* **ASSIGNMENT**
Lines in the listing below that hold "implied" are the ones to copy.
:::::
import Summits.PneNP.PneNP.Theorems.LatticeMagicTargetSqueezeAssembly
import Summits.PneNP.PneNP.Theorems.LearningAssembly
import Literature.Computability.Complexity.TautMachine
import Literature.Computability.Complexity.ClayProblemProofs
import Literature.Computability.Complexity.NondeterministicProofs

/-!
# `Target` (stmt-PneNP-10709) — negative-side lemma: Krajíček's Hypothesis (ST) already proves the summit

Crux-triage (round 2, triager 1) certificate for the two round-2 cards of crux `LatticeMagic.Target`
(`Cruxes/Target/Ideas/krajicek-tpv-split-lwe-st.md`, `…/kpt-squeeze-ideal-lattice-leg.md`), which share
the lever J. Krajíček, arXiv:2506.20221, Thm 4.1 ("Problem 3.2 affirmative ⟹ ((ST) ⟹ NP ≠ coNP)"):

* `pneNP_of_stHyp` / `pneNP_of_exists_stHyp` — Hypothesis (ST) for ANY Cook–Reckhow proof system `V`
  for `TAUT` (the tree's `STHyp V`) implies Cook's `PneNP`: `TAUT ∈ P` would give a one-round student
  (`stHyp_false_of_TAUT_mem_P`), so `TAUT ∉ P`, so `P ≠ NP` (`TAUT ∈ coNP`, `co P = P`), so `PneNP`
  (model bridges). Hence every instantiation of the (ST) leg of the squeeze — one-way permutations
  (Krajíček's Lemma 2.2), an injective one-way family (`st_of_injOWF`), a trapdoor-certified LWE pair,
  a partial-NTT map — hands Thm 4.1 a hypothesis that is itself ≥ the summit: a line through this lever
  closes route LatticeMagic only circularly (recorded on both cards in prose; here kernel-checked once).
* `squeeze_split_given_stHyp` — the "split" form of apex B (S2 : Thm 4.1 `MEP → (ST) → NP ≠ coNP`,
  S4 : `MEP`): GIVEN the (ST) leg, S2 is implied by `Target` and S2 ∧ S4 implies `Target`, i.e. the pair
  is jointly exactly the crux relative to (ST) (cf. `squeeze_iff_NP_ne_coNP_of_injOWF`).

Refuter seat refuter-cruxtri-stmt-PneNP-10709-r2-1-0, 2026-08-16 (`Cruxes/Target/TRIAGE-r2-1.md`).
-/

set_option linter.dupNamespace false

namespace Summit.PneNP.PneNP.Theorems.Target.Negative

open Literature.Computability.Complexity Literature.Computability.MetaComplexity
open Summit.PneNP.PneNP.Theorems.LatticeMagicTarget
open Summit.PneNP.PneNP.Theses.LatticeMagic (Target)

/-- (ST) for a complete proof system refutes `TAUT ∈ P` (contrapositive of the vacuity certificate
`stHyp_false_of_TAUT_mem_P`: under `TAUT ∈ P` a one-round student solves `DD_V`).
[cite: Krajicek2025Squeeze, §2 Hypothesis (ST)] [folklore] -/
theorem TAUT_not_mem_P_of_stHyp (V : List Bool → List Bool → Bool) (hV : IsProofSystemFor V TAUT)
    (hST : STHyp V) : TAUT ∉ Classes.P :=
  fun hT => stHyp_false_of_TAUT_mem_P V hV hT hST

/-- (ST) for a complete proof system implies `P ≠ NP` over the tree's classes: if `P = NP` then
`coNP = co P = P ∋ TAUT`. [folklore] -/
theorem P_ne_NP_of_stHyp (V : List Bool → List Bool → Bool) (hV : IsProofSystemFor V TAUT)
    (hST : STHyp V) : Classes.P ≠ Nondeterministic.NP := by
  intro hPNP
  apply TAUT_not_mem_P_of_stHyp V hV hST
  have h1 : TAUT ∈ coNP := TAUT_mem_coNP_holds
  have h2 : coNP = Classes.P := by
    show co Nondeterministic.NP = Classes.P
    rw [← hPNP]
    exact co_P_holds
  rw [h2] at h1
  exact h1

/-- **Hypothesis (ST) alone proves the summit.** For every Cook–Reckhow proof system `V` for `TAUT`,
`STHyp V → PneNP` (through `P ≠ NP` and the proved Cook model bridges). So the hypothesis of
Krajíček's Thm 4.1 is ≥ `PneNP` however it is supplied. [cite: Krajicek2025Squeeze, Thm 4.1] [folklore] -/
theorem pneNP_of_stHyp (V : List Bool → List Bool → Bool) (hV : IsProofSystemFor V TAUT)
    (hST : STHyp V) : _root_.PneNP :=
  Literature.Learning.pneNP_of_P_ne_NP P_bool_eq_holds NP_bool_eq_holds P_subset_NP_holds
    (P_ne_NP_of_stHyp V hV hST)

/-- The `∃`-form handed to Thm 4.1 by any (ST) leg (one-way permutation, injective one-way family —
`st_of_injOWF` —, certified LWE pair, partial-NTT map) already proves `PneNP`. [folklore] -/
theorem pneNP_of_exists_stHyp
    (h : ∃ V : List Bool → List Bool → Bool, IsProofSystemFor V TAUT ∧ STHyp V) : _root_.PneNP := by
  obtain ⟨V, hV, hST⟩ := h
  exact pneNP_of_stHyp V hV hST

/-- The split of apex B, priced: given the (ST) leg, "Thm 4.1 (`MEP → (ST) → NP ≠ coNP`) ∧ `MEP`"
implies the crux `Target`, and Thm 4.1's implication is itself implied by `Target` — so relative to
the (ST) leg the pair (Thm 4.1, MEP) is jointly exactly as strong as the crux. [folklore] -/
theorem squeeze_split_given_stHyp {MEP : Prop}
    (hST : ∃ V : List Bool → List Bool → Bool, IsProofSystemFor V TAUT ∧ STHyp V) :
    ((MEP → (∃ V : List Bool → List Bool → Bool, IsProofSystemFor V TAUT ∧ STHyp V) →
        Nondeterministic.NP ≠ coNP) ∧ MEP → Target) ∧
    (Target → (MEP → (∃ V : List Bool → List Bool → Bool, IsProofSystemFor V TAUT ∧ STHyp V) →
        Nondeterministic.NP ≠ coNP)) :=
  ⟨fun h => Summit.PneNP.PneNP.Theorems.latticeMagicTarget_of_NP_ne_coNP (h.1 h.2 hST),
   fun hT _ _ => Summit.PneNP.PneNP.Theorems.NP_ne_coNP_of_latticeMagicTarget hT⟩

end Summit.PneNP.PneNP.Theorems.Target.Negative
:::::
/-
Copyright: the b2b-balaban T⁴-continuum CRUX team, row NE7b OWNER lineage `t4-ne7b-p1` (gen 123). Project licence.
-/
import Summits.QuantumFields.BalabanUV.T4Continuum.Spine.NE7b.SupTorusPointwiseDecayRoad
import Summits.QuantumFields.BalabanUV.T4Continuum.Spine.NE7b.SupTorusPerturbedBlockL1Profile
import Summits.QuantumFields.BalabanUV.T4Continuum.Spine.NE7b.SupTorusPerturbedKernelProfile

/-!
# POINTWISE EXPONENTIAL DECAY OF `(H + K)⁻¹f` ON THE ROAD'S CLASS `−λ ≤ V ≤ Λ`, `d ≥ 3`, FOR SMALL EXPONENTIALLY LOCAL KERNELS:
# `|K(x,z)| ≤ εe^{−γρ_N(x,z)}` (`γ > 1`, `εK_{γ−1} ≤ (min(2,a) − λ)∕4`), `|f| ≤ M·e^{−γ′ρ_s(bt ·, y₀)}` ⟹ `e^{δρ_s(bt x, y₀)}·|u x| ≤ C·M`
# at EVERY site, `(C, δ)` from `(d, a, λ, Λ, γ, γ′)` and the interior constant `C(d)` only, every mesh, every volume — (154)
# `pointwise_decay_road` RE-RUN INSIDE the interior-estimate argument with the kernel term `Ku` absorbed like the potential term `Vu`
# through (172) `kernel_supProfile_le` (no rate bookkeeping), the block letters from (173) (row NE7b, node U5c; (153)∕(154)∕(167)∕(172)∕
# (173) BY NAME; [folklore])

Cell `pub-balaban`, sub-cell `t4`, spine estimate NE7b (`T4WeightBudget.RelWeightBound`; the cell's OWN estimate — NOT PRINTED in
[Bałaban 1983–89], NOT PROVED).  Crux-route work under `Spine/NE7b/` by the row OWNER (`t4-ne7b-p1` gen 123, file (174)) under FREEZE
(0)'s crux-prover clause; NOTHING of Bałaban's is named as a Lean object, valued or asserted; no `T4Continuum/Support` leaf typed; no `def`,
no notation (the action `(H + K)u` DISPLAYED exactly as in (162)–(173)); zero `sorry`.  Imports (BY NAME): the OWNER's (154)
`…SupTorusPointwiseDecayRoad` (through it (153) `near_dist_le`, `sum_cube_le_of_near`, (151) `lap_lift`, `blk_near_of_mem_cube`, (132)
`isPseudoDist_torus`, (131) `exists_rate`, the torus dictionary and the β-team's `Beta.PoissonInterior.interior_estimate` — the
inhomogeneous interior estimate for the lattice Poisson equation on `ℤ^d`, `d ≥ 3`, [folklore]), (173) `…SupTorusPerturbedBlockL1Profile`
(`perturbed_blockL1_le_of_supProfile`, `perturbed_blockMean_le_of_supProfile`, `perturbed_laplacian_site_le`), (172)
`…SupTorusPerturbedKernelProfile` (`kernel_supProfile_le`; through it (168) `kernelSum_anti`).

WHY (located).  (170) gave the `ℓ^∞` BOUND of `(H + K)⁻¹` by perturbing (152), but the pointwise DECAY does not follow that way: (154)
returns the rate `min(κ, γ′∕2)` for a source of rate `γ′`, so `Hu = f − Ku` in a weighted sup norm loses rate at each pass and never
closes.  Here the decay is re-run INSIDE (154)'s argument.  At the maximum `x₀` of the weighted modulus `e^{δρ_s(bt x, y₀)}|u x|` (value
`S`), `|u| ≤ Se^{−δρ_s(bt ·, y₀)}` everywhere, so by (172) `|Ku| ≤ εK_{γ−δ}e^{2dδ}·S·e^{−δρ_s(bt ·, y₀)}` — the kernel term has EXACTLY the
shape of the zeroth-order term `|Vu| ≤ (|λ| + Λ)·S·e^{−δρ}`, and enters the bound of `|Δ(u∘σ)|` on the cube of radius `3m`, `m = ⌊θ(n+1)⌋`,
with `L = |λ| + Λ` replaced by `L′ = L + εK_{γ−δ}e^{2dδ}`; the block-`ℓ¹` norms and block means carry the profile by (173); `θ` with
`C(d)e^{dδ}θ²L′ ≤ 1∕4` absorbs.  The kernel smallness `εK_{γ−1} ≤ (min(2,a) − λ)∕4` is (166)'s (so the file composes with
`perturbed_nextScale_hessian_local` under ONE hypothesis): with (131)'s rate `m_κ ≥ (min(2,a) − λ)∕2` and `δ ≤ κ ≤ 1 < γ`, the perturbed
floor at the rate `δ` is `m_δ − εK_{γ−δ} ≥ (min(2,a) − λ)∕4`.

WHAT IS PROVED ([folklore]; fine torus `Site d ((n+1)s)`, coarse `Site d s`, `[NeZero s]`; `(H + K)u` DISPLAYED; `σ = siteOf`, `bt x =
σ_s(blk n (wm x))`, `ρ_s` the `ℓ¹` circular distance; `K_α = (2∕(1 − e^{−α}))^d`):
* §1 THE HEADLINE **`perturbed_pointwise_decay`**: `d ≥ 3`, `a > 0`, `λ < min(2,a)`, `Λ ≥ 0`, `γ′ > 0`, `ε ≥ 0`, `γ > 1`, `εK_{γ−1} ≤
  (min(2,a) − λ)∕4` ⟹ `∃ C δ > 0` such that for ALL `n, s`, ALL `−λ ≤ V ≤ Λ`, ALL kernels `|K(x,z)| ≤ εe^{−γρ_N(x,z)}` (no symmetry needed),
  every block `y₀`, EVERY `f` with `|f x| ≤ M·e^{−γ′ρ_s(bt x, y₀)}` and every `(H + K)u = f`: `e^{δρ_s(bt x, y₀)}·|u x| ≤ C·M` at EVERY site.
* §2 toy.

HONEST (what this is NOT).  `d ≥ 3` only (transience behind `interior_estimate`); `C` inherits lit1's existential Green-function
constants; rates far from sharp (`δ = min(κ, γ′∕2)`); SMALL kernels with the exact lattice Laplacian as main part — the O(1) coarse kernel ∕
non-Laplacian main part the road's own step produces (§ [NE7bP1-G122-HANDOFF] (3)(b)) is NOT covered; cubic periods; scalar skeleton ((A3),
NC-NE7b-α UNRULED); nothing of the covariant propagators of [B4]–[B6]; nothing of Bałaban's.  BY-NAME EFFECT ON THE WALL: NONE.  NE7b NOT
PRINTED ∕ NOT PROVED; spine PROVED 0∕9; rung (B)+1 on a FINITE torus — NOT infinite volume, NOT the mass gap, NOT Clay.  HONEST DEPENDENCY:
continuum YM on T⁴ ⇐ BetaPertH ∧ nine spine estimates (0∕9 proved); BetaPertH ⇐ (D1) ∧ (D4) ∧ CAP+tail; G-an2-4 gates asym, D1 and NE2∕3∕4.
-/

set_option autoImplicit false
:::::
* **TASK SOLUTION**
  S4 : `MEP`): GIVEN the (ST) leg, S2 is implied by `Target` and S2 ∧ S4 implies `Target`, i.e. the pair
implies the crux `Target`, and Thm 4.1's implication is itself implied by `Target` — so relative to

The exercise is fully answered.